If there is no evidence that the crime alleged has been committed by the defendant, there is no difficulty. The judge will of course stop the case. The difficulty arises where there is some evidence but it is of a tenuous character, for example because of inherent weakness or vagueness or because it is inconsistent with other evidence. (a) Where the judge comes to the conclusion that the prosecution evidence, taken at its highest, is such that a [Court] properly directed could not properly convict upon it, it is his duty, upon a submission being made, to stop the case. (b) Where however the prosecution evidence is such that its strength or weakness depends on the view to be taken of a witness’s reliability ….and where on one possible view of the facts there is evidence upon which a [Court] could properly come to the conclusion that the defendant is guilty, then the judge should allow the matter to [proceed for Defence hearing]…. There will of course, as always in this branch of the law, be borderline cases. They can safely be left to the discretion of the judge.

16. All the Learned Trial Magistrate was expected to do was to confirm that the Prosecution had placed enough material to make the case at hand a fit case to require the Accused Person to respond to the evidence adduced.  She was to make that determination without considering the “weightiness” of the evidence and taking the Prosecution case at its highest, and determine if a reasonable tribunal, properly directing its mind, would be entitled to convict in the absence of any explanation by the Accused Person when called upon to answer.

17. I am unable to come to the conclusion that the case at hand was so woeful; or so effeted with fundamental contradictions; or the evidence so discredited as a result of cross-examination or otherwise manifestly unreliable that no reasonable tribunal might safely convict on it.  It must be remembered that the standard of proof required by law at this stage of the proceedings is not proof beyond reasonable doubt which only comes after the conclusion of the whole case.

18. Lastly, I will turn to the last grouped ground suggested by the Applicant.  The claim is that, basically, the Ruling by the Honourable Magistrate is plagiarized from an earlier decision by a High Court Judge and that, as such, it does not reflect any judicial or conscientious evaluation of the facts as applied to the law.

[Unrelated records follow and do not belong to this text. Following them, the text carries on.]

import Summits.BirchSwinnertonDyer.BirchSwinnertonDyer.Theorems.PrintCf2SplitBadTwoStrictDefectReceptacle
import HarnessLib

/-!
# Crux `PrintCf2.SplitBadTwoRankOneOfFacts` (stmt-BirchSwinnertonDyer-20368), skeleton v13.1, stub S3d `stub_strictDefectAtVbar_two`
# (= route-C item 24036 `StrictDefectAtVbarTwo`) — class (iii) READER with the receptacle `H := W*` discharged:
# `ord₂ H'(0) = n + 2` on `d ≡ 3 (8)`, `n + 1` on `d ≡ 14 (16)`, modulo `j`, `(S_nr)_Γ = 0`, `𝔖 ≠ S_nr`

Cell `bsd-print-cf2`, EXTRA WIDTH seat `bsd-line-cf2-p1-w3` g12 (prover-bsd-line-cf2-p1-w3-g12-0); `--supports stmt-BirchSwinnertonDyer-20368`
(helper, Theses-free). HONEST FRAMING: nothing here closes the crux or the registered stub S3d; BSD is not proved by any of this; no summit
statement is proved by this seat. No definition, no named fact, no `sorry`. Sequel of `…StrictDefectReceptacle` (this seat) and of -w3 g11's part IV
`…StrictDefectClassThreeSocket`.

WHAT. Part IV `StrictDefect.valuation_eq_add_of_natCard_endCoinvariants_eq_one_endEigenPrimaryTorsion` specialised to the receptacle `H := W*`,
`ψ_H := (δ •) − 1` for `δ ∈ D_v̄` with `κ' δ = κ' γ'`, its three receptacle hypotheses `hH` / `hinv` / `hcoinvH` DISCHARGED by
`eq_top_of_not_finite_endEigenPrimaryTorsion_of_frame` / `natCard_endInvariants_smul_sub_one_eq_four_of_frame_three` (resp. `…_eq_two_of_frame_even_seven`) /
`subsingleton_endCoinvariants_smul_sub_one_of_frame_three` (resp. `…_even_seven`). What stays displayed: the spine data (`Dnr` finitely generated torsion with
`char = (H')`, `H'(0) ≠ 0`; any Agboola datum `D`), an additive INJECTION `j : Q = S_{W*}(K'_∞) ⧸ 𝔖 → W*` intertwining `conj_{γ'} − 1` with `(δ •) − 1`
((DC) -w8 g4 + -w6 g5's evaluation at `φ₀`: (T1) injectivity, (T3) equivariance), `(S_{W*}(K'_∞))_Γ = 0` (-w4 g11 `UnrBaseLift.natCard_endCoinvariants_conjUnr_eq_one_of_frame`)
and `𝔖 ≠ S_{W*}(K'_∞)` (-w7 g5 `…_ne_top_of_frame_three` / `_of_level`).
* **`valuation_eq_add_two_of_frame_three`** (`d ≡ 3 (mod 8)`): `Module.Finite Λ D.X ∧ ∃ n, D.HasCharValuationAt n ∧ ord₂ H'(0) = n + 2`.
* **`valuation_eq_add_one_of_frame_even_seven`** (`d ≡ 14 (mod 16)`, `d` squarefree): the same with `n + 1`.
(scrit R113's table `e_δ = (2, 0 ∣ 0, 0, 0, 1)`: these are the two non-zero entries.) presearch: as the receptacle file; no new fact. beyond-print theorem: no.

References: [GreenbergVatsal2000] §2 Cor. 2.3, Prop. 2.4 (pp. 20–22); [GreenbergLNM1716] §4 Lemma 4.2; [Agboola2007] §3 Prop. 3.2, §5.
-/

noncomputable section

open scoped Classical

-- the summit namespace `Summit.BirchSwinnertonDyer.BirchSwinnertonDyer` repeats the problem name by design (D-0017)
set_option linter.dupNamespace false
set_option autoImplicit false

open NumberField IsDedekindDomain Field
open Literature.NumberTheory.EllipticCurves Literature.NumberTheory.EllipticCurves.GreenbergSelmer
open Literature.NumberTheory.EllipticCurves.GreenbergVatsal2000 Literature.NumberTheory.EllipticCurves.KellerYin2024
open Literature.NumberTheory.EllipticCurves.Agboola2007
open Literature.NumberTheory.EllipticCurves.IwasawaAlgebra Literature.NumberTheory.EllipticCurves.IwasawaDual
open Literature.NumberTheory.GaloisRepresentations

namespace Summit.BirchSwinnertonDyer.BirchSwinnertonDyer.Theorems.PrintCf2.StrictDefect

section Reader

open WeierstrassCurve
open Summit.BirchSwinnertonDyer.BirchSwinnertonDyer.Theorems.PrintCf2.RestrictedSelmerPair

variable {K : Type} [Field K] [NumberField K]

/-- **S3d, class (iii), sub-class `d ≡ 3 (mod 8)`, RECEPTACLE DISCHARGED: `ord₂ H'(0) = n + 2`.** Frame: member `C • W = cm7^{(d)}`, `K` imaginary
quadratic, `2 = v v̄`, `π² = π − 2`, `r² = r − 2`, pinning clause at `v` for `W*`, line `κ'` unramified outside `v̄` with topological generator `γ'`, and
`δ ∈ D_v̄` with `κ' δ = κ' γ'`. Spine data: a Greenberg–Vatsal datum `Dnr` of `S_{W*}(K'_∞)` (finitely generated torsion, `char = (H')`, `H'(0) ≠ 0`) and
any Agboola datum `D`. Displayed arithmetic inputs: an additive INJECTION `j : Q = S_{W*}(K'_∞) ⧸ 𝔖 → W*` with `j ∘ (conj_{γ'} − 1) = ((δ •) − 1) ∘ j`
((DC) + evaluation at `φ₀`), `(S_{W*}(K'_∞))_Γ = 0` (-w4 g11) and `𝔖 ≠ S_{W*}(K'_∞)` (-w7 g5). The receptacle inputs `hH`, `hinv` (`= 2 ^ 2`), `hcoinvH`
of part IV are §§2–3. [cite: GreenbergVatsal2000, §2 Cor. 2.3, Prop. 2.4 (pp. 20–22)] [cite: GreenbergLNM1716, §4 Lemma 4.2] [cite: Agboola2007, §3 Prop. 3.2, §5] -/
theorem valuation_eq_add_two_of_frame_three {d : ℤ} (hd0 : d ≠ 0) (hd8 : d % 8 = 3)
    (W : WeierstrassCurve ℚ) [W.IsElliptic] (C : VariableChange ℚ) (hC : C • W = cm7.quadraticTwist (d : ℚ)) (hK : IsImaginaryQuadratic K)
    (v vbar : HeightOneSpectrum (𝓞 K)) (hv : ((2 : ℕ) : 𝓞 K) ∈ v.asIdeal) (hvbar : ((2 : ℕ) : 𝓞 K) ∈ vbar.asIdeal) (hne : vbar ≠ v)
    (π : (W.baseChange K).endRing) (hrel : (π : AddMonoid.End (W.baseChange K).geomPoints) * π = π - 2) {r : ℤ_[2]} (hr : r * r = r - 2)
    (hpin : ∀ τ ∈ GreenbergSelmer.inertia v, ∀ x : ↥((W.baseChange K).endEigenPrimaryTorsion 2 π r), τ • x = x ∨ τ • x = -x)
    (κ' : ZpExtension K 2) (hκ' : κ'.IsUnramifiedOutside vbar) {γ' : absoluteGaloisGroup K} (hγ' : κ'.IsTopGenerator γ')
    {δ : absoluteGaloisGroup K} (hδD : δ ∈ GreenbergSelmer.decomp vbar) (hδγ : κ' δ = κ' γ')
    (Dnr : DatumDualData κ' γ' ↥((W.baseChange K).endEigenPrimaryTorsion 2 π r)
      (Castella2018.AcSelmer.bdpData ↥((W.baseChange K).endEigenPrimaryTorsion 2 π r) 2 vbar) ∅)
    [Module.Finite (IwasawaAlgebra 2) Dnr.X] (hXtor : Module.IsTorsion (IwasawaAlgebra 2) Dnr.X) {H' : IwasawaAlgebra 2}
    (hH' : Module.charIdeal (IwasawaAlgebra 2) Dnr.X = Ideal.span {H'}) (hH'0 : PowerSeries.constantCoeff H' ≠ 0)
    (D : RestrictedDualData κ' ↥((W.baseChange K).endEigenPrimaryTorsion 2 π r) vbar γ')
    (j : unrSelmer κ' ↥((W.baseChange K).endEigenPrimaryTorsion 2 π r) vbar ∅ ⧸
        (restrictedSelmerZp κ' ↥((W.baseChange K).endEigenPrimaryTorsion 2 π r) vbar).addSubgroupOf
          (unrSelmer κ' ↥((W.baseChange K).endEigenPrimaryTorsion 2 π r) vbar ∅) →+
        ↥((W.baseChange K).endEigenPrimaryTorsion 2 π r))
    (hj : Function.Injective j)
    (hje : ∀ q, j (QuotientAddGroup.map _ _
        ((conjUnr κ' ↥((W.baseChange K).endEigenPrimaryTorsion 2 π r) vbar ∅ γ' - 1 :
            AddMonoid.End (unrSelmer κ' ↥((W.baseChange K).endEigenPrimaryTorsion 2 π r) vbar ∅)) :
          unrSelmer κ' ↥((W.baseChange K).endEigenPrimaryTorsion 2 π r) vbar ∅ →+
            unrSelmer κ' ↥((W.baseChange K).endEigenPrimaryTorsion 2 π r) vbar ∅)
        (addSubgroupOf_le_comap_conjUnr_sub_one κ' ↥((W.baseChange K).endEigenPrimaryTorsion 2 π r) vbar γ') q) =
      (DistribMulAction.toAddMonoidEnd (absoluteGaloisGroup K) ↥((W.baseChange K).endEigenPrimaryTorsion 2 π r) δ - 1) (j q))
    (hcoinv : Nat.card (EndCoinvariants
      (conjUnr κ' ↥((W.baseChange K).endEigenPrimaryTorsion 2 π r) vbar (∅ : Set (HeightOneSpectrum (𝓞 K))) γ' - 1)) = 1)
    (hN : (restrictedSelmerZp κ' ↥((W.baseChange K).endEigenPrimaryTorsion 2 π r) vbar).addSubgroupOf
      (unrSelmer κ' ↥((W.baseChange K).endEigenPrimaryTorsion 2 π r) vbar ∅) ≠ ⊤) :
    Module.Finite (IwasawaAlgebra 2) D.X ∧
    ∃ n : ℕ, D.HasCharValuationAt n ∧ (PowerSeries.constantCoeff H').valuation = n + 2 := by
  have hδ : κ'.IsTopGenerator δ := by rw [ZpExtension.IsTopGenerator, hδγ]; exact hγ'
  exact valuation_eq_add_of_natCard_endCoinvariants_eq_one_endEigenPrimaryTorsion (W.baseChange K) π r hγ' Dnr hXtor hH' hH'0 D
    (DistribMulAction.toAddMonoidEnd (absoluteGaloisGroup K) ↥((W.baseChange K).endEigenPrimaryTorsion 2 π r) δ - 1)
    (eq_top_of_not_finite_endEigenPrimaryTorsion_of_frame hd0 W C hC π hrel hr) j hj hje
    (natCard_endInvariants_smul_sub_one_eq_four_of_frame_three hd0 hd8 W C hC hK v vbar hv hvbar hne π hrel hr hpin κ' hκ' hδD hδ)
    (subsingleton_endCoinvariants_smul_sub_one_of_frame_three hd0 hd8 W C hC hK v vbar hv hvbar hne π hrel hr hpin κ' hκ' hδD hδ)
    hcoinv hN

/-- **S3d, class (iii), sub-class `d ≡ 14 (mod 16)` (`d = 2d'`, `d' ≡ 7 (8)`, `d` squarefree), RECEPTACLE DISCHARGED: `ord₂ H'(0) = n + 1`.**
Same frame and displayed inputs as `valuation_eq_add_two_of_frame_three`; here `#W*^{D_v̄} = 2` (B15), so `a = 1`.
[cite: GreenbergVatsal2000, §2 Cor. 2.3, Prop. 2.4 (pp. 20–22)] [cite: GreenbergLNM1716, §4 Lemma 4.2] [cite: Agboola2007, §3 Prop. 3.2, §5] -/
theorem valuation_eq_add_one_of_frame_even_seven {d : ℤ} (hd0 : d ≠ 0) (hsq : Squarefree d)
    (h2d : (2 : ℤ) ∣ d) (hd7 : (d / 2) % 8 = 7)
    (W : WeierstrassCurve ℚ) [W.IsElliptic] (C : VariableChange ℚ) (hC : C • W = cm7.quadraticTwist (d : ℚ)) (hK : IsImaginaryQuadratic K)
    (v vbar : HeightOneSpectrum (𝓞 K)) (hv : ((2 : ℕ) : 𝓞 K) ∈ v.asIdeal) (hvbar : ((2 : ℕ) : 𝓞 K) ∈ vbar.asIdeal) (hne : vbar ≠ v)
    (π : (W.baseChange K).endRing) (hrel : (π : AddMonoid.End (W.baseChange K).geomPoints) * π = π - 2) {r : ℤ_[2]} (hr : r * r = r - 2)
    (hpin : ∀ τ ∈ GreenbergSelmer.inertia v, ∀ x : ↥((W.baseChange K).endEigenPrimaryTorsion 2 π r), τ • x = x ∨ τ • x = -x)
    (κ' : ZpExtension K 2) (hκ' : κ'.IsUnramifiedOutside vbar) {γ' : absoluteGaloisGroup K} (hγ' : κ'.IsTopGenerator γ')
    {δ : absoluteGaloisGroup K} (hδD : δ ∈ GreenbergSelmer.decomp vbar) (hδγ : κ' δ = κ' γ')
    (Dnr : DatumDualData κ' γ' ↥((W.baseChange K).endEigenPrimaryTorsion 2 π r)
      (Castella2018.AcSelmer.bdpData ↥((W.baseChange K).endEigenPrimaryTorsion 2 π r) 2 vbar) ∅)
    [Module.Finite (IwasawaAlgebra 2) Dnr.X] (hXtor : Module.IsTorsion (IwasawaAlgebra 2) Dnr.X) {H' : IwasawaAlgebra 2}
    (hH' : Module.charIdeal (IwasawaAlgebra 2) Dnr.X = Ideal.span {H'}) (hH'0 : PowerSeries.constantCoeff H' ≠ 0)
    (D : RestrictedDualData κ' ↥((W.baseChange K).endEigenPrimaryTorsion 2 π r) vbar γ')
    (j : unrSelmer κ' ↥((W.baseChange K).endEigenPrimaryTorsion 2 π r) vbar ∅ ⧸
        (restrictedSelmerZp κ' ↥((W.baseChange K).endEigenPrimaryTorsion 2 π r) vbar).addSubgroupOf
          (unrSelmer κ' ↥((W.baseChange K).endEigenPrimaryTorsion 2 π r) vbar ∅) →+
        ↥((W.baseChange K).endEigenPrimaryTorsion 2 π r))
    (hj : Function.Injective j)
    (hje : ∀ q, j (QuotientAddGroup.map _ _
        ((conjUnr κ' ↥((W.baseChange K).endEigenPrimaryTorsion 2 π r) vbar ∅ γ' - 1 :
            AddMonoid.End (unrSelmer κ' ↥((W.baseChange K).endEigenPrimaryTorsion 2 π r) vbar ∅)) :
          unrSelmer κ' ↥((W.baseChange K).endEigenPrimaryTorsion 2 π r) vbar ∅ →+
            unrSelmer κ' ↥((W.baseChange K).endEigenPrimaryTorsion 2 π r) vbar ∅)
        (addSubgroupOf_le_comap_conjUnr_sub_one κ' ↥((W.baseChange K).endEigenPrimaryTorsion 2 π r) vbar γ') q) =
      (DistribMulAction.toAddMonoidEnd (absoluteGaloisGroup K) ↥((W.baseChange K).endEigenPrimaryTorsion 2 π r) δ - 1) (j q))
    (hcoinv : Nat.card (EndCoinvariants
      (conjUnr κ' ↥((W.baseChange K).endEigenPrimaryTorsion 2 π r) vbar (∅ : Set (HeightOneSpectrum (𝓞 K))) γ' - 1)) = 1)
    (hN : (restrictedSelmerZp κ' ↥((W.baseChange K).endEigenPrimaryTorsion 2 π r) vbar).addSubgroupOf
      (unrSelmer κ' ↥((W.baseChange K).endEigenPrimaryTorsion 2 π r) vbar ∅) ≠ ⊤) :
    Module.Finite (IwasawaAlgebra 2) D.X ∧
    ∃ n : ℕ, D.HasCharValuationAt n ∧ (PowerSeries.constantCoeff H').valuation = n + 1 := by
  have hδ : κ'.IsTopGenerator δ := by rw [ZpExtension.IsTopGenerator, hδγ]; exact hγ'
  exact valuation_eq_add_of_natCard_endCoinvariants_eq_one_endEigenPrimaryTorsion (W.baseChange K) π r hγ' Dnr hXtor hH' hH'0 D
    (DistribMulAction.toAddMonoidEnd (absoluteGaloisGroup K) ↥((W.baseChange K).endEigenPrimaryTorsion 2 π r) δ - 1)
    (eq_top_of_not_finite_endEigenPrimaryTorsion_of_frame hd0 W C hC π hrel hr) j hj hje
    (natCard_endInvariants_smul_sub_one_eq_two_of_frame_even_seven hd0 hsq h2d hd7 W C hC hK v vbar hv hvbar hne π hrel hr hpin κ' hκ' hδD hδ)
    (subsingleton_endCoinvariants_smul_sub_one_of_frame_even_seven hd0 hsq h2d hd7 W C hC hK v vbar hv hvbar hne π hrel hr hpin κ' hκ'
      hδD hδ)
    hcoinv hN

end Reader

end Summit.BirchSwinnertonDyer.BirchSwinnertonDyer.Theorems.PrintCf2.StrictDefect

end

19. The Applicant submitted the Ruling by Justice Limon in Criminal Murder Case NO. 7 of 2013: Republic v Dennis Muchira Muchiri [2016] eKLRwhich, he says, is proof that the Learned Trial Magistrate simply picked up the Ruling and replaced the facts in the first few paragraphs and left everything intact.

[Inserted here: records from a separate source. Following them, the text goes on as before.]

import Summits.CriticalPhenomena.Ising3DConformalLimit.Theses.InverseSquareTelemetry
import Summits.CriticalPhenomena.Ising3DConformalLimit.Theorems.InverseSquareTelemetryEtaBoundsFromTelemetryBarriers
import Literature.Probability.LatticeModels.CriticalTwoPointBounds
import HarnessLib

/-!
# Crux `InverseSquareLaw` (stmt-CriticalPhenomena-4495), line `registered` — stub S2
# `stub_unitarityFromInfraredBound`: the telemetric constant is nonnegative

Route `InverseSquareTelemetry`, sub-problem `Ising3DConformalLimit`; THEOREM-ONLY helper file,
`--supports stmt-CriticalPhenomena-4495` (stub S2 of the registered skeleton `Lines/birth.lean`).

Write `G = criticalTwoPoint 3` (`⟨σ₀σ_x⟩⁺_{β_c}` on `ℤ³`), `s(x) = ∑ᵢ xᵢ² = |x|₂²`,
`Δ` for the six-neighbour Laplacian `latticeLaplacianZd` and `T(x) = s(x) · (ΔG)(x)/G(x)` for the
telemetry. **Statement (S2, `TelemetricUnitarity`).** If `|T(x) - κ| ≤ C |x|₂^{-ε}` for all but
finitely many `x` (`ε > 0`), then `0 ≤ κ`.

**Proof.** Suppose `κ < 0` and put `k = min(-κ/2, 1/8) > 0`. Far out the hypothesis gives
`T(x) ≤ κ + |C| s^{-ε/2} ≤ -k`, i.e. `ΔG ≤ Ṽ G` with the EXACT model potential `Ṽ = -k/s`: the positive
function `G` is a supersolution of `Δ - Ṽ` on an exterior region `E = {s ≥ S₀}`. For this potential
the lattice Taylor expansion `Δ s^{-p} = 2p(2p-1) s^{-p-1} + O(s^{-p-3/2})`
(`latticeLaplacianZd_rpow_neg`) shows that `h = s^{-1/4}` is a positive supersolution
(`2·¼·(½-1) = -1/4 < -k`) and `u = s^{-q}`, `q = 1/2 - k/4`, a subsolution
(`2q(2q-1) = -k/2 + k²/4 > -k`). The tree's `h`-transform comparison principle
`sub_le_super_of_hTransform` (boundary values on the finite shell `∂E ⊆ {S₀/4 ≤ s < S₀}`, decay
`u = o(h)` since `q > 1/4`) gives `m s^{-q} ≤ G` on `E` for some `m > 0`, which contradicts the
infrared bound `G ≤ C₀‖x‖⁻¹ ≤ C₀√3 · s^{-1/2}` (`criticalTwoPoint_bounds_holds`) because `q < 1/2`
(`no_negative_coupling`). No Hardy-threshold case distinction is needed: the hypothesis is used
one-sidedly, so `κ ≤ -1/4` only makes `ΔG ≤ -(1/8) G/s` truer.

In CFT language `κ = 2Δ(2Δ-1) ≥ 0` is the unitarity bound `Δ ≥ 1/2`; here it is the lattice
statement that a positive solution decaying at least like `|x|⁻¹` cannot feel an attractive
inverse-square potential. Method: Murata, Duke Math. J. 53 (1986); Pinchover, J. Differential
Equations 111 (1994); on graphs Keller–Pinchover–Pogorzelski, J. Spectral Theory 10 (2020) §4.2 —
all statements below are elementary consequences of tree theorems and tagged folklore.
-/

noncomputable section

20. I have looked at the decision by Justice Limo.  It is true that if this were a law exam or an academic endeavour requiring a showing of original thought and proper attribution of thoughts and ideas, the Ruling by the Learned Trial Magistrate might be impugned.  However, as I alluded to above, a Magistrate at this stage in the proceedings is only   required to consider whether the Prosecution has presented reasonable evidence of the matter in respect of which it has the burden of proof.  The Court has, as a matter of law, to determine whether the evidence adduced has reached that standard of proof prescribed by law.

21. Most Courts tend to use highly stylized form or boiler plate language to make a finding of a case to answer. In conveying judicial findings on facts as applied to the law on questions such as this, originality in form is not necessarily highly prized.  The most important consideration is whether the underlying decision is backed up by the facts and the law.  As analysed above, I am unable to say that in this particular instance, the substantive decision by the Learned Trial Magistrate was not supported by the available evidence sufficiently to be overruled as a matter of law.

22. I am, therefore, of the view that the Applicant would be best served by mounting his defence before the Learned Trial Magistrate where most of the issues he has raised both before the Learned Trial Magistrate and this Court would be more appropriately raised to establish reasonable doubt in the Prosecution case.   Of course the Applicant will still have an opportunity to appeal if aggrieved by the final decision.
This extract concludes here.